__WORK REQUIRED__
Lines below starting with the line with "dist y z) ∧" and going on through the line with "i + τ j) s ≤ ε)) ∧" must be output exactly; the rest of the records must be left out.

==========

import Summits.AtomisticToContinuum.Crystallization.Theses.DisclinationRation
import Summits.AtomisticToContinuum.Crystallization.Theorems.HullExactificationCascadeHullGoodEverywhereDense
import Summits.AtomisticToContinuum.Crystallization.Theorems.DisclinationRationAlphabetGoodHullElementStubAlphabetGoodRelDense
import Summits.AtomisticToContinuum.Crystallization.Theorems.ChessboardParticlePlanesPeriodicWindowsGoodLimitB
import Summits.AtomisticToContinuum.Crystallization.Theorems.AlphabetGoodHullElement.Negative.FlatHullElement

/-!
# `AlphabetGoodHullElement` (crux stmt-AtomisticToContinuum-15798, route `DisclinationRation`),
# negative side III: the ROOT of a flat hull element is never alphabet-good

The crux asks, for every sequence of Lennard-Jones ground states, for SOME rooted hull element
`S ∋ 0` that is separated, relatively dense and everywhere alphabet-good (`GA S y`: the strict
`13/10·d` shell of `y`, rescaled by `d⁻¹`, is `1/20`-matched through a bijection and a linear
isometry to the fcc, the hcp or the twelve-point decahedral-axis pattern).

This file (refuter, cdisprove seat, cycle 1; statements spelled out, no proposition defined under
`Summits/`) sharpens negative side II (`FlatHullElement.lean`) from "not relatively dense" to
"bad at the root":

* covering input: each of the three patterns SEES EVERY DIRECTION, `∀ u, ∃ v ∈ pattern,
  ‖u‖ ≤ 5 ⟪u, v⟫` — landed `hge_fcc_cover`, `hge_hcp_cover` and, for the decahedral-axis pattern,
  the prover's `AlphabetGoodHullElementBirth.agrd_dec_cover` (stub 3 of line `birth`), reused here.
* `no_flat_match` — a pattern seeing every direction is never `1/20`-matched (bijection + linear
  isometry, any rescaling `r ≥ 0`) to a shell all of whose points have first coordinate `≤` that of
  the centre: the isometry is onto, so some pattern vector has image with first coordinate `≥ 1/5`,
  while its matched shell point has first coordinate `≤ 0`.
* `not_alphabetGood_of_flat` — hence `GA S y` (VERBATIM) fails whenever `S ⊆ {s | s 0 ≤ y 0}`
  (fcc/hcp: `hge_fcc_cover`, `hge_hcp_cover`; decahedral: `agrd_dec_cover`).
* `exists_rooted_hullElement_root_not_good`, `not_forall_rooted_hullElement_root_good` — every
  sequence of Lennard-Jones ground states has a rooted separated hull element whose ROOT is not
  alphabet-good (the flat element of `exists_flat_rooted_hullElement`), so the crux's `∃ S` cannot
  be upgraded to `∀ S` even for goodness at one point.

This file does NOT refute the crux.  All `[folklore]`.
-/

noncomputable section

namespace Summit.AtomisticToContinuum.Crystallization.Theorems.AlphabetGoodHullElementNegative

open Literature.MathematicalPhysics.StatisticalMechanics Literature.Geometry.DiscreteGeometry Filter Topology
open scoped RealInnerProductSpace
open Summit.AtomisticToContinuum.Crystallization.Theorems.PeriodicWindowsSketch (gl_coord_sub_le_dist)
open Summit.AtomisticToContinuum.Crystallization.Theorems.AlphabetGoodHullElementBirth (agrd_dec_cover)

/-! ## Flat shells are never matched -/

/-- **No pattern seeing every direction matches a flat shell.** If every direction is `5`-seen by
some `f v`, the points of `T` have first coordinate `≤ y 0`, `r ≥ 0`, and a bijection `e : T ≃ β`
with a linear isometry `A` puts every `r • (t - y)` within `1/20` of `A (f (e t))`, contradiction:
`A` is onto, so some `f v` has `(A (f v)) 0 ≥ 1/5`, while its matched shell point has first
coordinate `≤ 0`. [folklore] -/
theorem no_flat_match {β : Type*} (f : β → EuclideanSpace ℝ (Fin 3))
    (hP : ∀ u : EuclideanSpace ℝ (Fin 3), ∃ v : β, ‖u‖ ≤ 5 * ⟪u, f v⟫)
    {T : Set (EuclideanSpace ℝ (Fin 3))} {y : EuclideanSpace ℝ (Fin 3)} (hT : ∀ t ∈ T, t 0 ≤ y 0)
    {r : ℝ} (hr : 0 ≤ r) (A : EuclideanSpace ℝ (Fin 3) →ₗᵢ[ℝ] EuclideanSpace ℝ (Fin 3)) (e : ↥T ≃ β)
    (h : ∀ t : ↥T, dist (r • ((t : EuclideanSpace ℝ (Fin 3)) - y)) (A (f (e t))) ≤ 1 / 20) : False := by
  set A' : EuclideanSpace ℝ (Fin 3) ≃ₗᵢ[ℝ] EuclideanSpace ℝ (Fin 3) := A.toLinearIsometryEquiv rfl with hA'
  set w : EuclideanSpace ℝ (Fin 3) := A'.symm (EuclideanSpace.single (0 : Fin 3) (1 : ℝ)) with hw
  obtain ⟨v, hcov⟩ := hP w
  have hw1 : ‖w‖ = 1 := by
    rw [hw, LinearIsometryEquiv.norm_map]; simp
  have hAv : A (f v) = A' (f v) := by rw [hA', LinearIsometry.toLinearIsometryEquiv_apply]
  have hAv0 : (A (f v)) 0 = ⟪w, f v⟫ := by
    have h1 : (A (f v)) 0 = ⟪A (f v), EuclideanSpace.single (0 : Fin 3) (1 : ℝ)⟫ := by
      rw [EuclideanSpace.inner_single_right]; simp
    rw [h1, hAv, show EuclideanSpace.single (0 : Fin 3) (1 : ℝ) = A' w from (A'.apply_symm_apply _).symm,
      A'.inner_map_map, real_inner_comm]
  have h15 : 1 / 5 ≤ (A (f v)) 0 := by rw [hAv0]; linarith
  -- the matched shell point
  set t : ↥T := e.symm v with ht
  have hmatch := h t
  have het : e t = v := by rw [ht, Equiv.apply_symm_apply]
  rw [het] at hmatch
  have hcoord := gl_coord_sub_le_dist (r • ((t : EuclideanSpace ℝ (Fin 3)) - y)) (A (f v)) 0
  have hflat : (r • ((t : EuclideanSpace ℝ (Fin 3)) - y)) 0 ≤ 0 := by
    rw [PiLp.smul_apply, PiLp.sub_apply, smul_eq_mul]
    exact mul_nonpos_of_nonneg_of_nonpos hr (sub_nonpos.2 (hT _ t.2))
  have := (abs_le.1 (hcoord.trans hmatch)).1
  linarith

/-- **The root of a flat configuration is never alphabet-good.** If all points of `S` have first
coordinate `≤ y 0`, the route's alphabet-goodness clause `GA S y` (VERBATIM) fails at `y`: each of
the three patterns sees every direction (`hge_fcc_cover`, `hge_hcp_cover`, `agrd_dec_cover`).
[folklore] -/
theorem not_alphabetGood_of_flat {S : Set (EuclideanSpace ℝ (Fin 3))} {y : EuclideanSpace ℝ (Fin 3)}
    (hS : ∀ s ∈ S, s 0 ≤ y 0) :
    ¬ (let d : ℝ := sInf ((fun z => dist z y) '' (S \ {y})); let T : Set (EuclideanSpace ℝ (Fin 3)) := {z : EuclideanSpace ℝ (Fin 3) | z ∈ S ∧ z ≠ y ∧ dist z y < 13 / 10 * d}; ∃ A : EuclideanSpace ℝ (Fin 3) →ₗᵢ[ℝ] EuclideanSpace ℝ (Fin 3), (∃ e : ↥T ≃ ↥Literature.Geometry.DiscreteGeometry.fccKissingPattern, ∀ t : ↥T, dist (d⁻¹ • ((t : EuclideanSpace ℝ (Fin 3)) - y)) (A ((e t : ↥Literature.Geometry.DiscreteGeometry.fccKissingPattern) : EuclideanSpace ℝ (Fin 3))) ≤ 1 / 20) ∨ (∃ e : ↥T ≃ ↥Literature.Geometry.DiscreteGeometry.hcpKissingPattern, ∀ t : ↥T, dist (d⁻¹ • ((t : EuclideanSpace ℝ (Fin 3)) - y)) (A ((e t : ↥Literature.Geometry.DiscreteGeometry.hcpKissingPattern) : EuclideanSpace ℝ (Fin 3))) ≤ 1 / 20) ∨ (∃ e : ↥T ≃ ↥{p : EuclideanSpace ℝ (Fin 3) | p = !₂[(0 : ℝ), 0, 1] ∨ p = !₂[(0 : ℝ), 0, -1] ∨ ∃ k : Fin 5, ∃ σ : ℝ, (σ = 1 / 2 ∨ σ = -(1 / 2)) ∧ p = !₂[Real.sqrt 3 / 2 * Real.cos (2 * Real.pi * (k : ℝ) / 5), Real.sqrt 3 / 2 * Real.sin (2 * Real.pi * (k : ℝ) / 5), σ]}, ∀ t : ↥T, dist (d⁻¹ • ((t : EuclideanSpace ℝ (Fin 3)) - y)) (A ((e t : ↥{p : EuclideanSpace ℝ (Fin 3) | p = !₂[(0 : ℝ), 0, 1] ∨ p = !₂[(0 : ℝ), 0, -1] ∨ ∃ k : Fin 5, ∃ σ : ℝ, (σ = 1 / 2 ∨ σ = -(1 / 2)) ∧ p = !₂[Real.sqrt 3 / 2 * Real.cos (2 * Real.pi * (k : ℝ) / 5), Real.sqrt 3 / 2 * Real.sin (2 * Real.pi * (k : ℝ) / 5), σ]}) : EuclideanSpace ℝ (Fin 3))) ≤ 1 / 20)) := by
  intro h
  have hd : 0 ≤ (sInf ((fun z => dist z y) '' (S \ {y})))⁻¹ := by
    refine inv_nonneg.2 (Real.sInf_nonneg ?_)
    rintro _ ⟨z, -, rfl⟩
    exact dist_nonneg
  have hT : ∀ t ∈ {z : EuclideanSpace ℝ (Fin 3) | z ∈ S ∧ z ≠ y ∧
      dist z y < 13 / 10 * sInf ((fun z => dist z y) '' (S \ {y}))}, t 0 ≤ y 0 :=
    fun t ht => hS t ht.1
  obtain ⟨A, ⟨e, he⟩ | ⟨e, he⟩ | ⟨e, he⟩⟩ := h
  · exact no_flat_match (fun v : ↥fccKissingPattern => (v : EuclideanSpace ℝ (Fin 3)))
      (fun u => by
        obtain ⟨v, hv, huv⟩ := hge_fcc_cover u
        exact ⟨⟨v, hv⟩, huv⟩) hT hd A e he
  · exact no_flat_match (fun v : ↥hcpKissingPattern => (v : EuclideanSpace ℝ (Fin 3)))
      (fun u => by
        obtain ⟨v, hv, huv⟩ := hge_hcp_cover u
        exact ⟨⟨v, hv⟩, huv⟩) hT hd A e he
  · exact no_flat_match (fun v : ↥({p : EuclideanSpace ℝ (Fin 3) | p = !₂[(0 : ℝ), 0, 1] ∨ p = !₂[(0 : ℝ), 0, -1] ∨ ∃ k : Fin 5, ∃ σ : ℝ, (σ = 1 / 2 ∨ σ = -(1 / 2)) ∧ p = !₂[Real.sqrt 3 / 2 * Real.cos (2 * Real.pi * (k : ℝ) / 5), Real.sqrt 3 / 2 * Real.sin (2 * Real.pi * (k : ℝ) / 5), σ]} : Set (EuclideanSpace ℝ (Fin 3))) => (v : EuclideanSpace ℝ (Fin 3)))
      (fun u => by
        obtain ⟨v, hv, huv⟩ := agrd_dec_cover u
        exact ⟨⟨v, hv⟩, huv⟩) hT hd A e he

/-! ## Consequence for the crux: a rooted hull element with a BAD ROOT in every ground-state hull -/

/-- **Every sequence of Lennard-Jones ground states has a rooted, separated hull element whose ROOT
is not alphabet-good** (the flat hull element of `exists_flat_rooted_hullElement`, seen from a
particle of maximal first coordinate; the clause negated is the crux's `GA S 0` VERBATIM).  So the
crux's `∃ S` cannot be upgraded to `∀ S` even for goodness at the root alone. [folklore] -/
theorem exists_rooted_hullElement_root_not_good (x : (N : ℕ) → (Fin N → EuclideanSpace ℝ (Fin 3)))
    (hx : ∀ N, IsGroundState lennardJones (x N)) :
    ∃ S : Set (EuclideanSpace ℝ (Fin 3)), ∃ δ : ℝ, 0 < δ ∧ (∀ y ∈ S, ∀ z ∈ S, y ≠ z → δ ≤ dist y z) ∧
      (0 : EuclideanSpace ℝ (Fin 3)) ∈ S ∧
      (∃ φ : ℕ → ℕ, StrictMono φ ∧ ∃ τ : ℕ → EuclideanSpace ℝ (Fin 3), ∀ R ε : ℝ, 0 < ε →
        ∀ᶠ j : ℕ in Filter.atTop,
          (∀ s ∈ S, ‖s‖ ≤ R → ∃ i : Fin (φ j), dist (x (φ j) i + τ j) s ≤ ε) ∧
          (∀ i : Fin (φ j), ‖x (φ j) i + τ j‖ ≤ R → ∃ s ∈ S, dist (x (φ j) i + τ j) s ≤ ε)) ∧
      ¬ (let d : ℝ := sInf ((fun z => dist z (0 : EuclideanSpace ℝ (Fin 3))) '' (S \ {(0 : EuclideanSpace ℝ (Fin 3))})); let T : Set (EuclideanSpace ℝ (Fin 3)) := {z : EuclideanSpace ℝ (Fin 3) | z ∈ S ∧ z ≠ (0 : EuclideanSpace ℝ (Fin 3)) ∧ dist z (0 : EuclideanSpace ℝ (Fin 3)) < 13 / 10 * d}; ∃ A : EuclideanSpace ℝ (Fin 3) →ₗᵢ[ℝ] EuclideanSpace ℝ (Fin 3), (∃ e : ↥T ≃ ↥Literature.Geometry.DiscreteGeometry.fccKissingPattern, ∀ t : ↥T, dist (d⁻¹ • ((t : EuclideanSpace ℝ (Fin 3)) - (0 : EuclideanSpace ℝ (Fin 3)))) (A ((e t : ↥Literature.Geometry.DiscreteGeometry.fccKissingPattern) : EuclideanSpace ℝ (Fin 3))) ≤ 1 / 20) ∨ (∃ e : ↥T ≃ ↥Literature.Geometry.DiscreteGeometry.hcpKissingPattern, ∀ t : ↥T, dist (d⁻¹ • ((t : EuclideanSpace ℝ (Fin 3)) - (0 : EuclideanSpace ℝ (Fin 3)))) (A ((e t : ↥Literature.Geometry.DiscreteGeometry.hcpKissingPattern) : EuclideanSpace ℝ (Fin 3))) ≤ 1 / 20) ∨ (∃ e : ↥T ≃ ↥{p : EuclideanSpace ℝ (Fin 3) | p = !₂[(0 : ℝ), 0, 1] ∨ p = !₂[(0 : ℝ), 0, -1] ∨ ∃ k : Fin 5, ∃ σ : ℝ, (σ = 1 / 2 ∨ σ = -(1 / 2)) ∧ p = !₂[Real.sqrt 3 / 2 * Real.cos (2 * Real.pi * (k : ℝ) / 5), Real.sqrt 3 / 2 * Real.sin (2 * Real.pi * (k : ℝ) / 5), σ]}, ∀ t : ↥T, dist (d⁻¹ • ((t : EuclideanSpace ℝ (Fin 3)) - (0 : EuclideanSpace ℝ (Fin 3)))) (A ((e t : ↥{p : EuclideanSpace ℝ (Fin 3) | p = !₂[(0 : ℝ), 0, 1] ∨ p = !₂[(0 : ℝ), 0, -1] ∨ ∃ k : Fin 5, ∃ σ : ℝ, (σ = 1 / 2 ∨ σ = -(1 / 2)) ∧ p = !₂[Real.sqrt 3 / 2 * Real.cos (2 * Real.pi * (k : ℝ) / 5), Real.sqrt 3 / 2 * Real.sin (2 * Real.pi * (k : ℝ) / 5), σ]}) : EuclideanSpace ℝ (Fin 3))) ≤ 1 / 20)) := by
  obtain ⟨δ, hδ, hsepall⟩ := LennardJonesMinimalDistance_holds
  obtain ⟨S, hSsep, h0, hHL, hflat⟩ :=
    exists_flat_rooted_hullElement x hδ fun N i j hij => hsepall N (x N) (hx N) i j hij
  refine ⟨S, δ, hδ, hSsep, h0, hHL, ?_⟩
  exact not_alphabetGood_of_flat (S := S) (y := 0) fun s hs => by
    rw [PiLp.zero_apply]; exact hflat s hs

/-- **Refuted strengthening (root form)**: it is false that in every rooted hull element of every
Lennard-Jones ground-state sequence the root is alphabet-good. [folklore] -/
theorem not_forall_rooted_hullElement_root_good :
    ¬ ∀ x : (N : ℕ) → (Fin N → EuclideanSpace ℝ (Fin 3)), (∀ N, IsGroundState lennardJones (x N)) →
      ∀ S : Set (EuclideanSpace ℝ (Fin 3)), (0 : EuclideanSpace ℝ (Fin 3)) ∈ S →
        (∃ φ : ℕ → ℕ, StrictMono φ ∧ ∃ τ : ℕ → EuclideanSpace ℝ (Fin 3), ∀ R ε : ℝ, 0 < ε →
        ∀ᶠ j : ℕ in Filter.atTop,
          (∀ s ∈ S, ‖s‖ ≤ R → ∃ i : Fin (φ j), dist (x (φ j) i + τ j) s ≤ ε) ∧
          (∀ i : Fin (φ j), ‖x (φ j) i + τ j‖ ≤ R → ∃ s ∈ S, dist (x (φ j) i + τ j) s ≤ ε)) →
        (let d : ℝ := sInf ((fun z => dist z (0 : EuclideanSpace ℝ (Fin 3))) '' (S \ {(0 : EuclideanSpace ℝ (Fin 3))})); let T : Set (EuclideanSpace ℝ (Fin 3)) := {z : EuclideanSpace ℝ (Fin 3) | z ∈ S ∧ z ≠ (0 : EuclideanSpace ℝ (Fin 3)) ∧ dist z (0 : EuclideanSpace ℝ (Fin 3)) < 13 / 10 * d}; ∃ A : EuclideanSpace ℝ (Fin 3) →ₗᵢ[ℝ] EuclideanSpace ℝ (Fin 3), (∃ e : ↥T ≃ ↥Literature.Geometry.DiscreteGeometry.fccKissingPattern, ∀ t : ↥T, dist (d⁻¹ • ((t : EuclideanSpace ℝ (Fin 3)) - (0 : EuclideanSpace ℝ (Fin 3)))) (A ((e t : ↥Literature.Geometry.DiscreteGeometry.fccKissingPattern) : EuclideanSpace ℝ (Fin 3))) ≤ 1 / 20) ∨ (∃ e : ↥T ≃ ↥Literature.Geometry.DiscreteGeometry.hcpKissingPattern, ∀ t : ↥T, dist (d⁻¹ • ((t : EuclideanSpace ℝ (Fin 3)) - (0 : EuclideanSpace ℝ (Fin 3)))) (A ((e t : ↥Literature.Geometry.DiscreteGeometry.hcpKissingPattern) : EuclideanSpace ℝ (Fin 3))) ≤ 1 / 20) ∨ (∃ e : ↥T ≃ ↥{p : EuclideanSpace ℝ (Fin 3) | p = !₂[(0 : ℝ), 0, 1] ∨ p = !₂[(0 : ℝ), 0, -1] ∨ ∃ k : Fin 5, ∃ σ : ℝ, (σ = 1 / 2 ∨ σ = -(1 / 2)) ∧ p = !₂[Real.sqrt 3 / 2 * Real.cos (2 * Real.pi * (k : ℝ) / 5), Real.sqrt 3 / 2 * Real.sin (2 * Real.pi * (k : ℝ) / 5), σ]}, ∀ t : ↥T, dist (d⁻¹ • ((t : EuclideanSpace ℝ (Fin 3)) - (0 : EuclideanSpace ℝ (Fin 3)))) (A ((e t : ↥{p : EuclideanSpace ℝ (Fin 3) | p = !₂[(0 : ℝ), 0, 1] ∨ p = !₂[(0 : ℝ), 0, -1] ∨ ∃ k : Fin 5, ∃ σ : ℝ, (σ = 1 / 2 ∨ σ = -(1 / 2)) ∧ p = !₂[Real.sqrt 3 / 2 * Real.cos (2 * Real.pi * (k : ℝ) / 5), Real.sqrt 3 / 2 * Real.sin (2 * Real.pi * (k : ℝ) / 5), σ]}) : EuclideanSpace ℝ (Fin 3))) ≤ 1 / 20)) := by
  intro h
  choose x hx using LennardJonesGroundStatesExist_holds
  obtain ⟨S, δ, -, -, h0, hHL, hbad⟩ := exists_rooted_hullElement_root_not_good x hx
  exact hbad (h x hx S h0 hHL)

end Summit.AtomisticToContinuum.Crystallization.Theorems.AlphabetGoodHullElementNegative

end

==========

__COMPLETED EXERCISE__
    ∃ S : Set (EuclideanSpace ℝ (Fin 3)), ∃ δ : ℝ, 0 < δ ∧ (∀ y ∈ S, ∀ z ∈ S, y ≠ z → δ ≤ dist y z) ∧
      (0 : EuclideanSpace ℝ (Fin 3)) ∈ S ∧
      (∃ φ : ℕ → ℕ, StrictMono φ ∧ ∃ τ : ℕ → EuclideanSpace ℝ (Fin 3), ∀ R ε : ℝ, 0 < ε →
        ∀ᶠ j : ℕ in Filter.atTop,
          (∀ s ∈ S, ‖s‖ ≤ R → ∃ i : Fin (φ j), dist (x (φ j) i + τ j) s ≤ ε) ∧
          (∀ i : Fin (φ j), ‖x (φ j) i + τ j‖ ≤ R → ∃ s ∈ S, dist (x (φ j) i + τ j) s ≤ ε)) ∧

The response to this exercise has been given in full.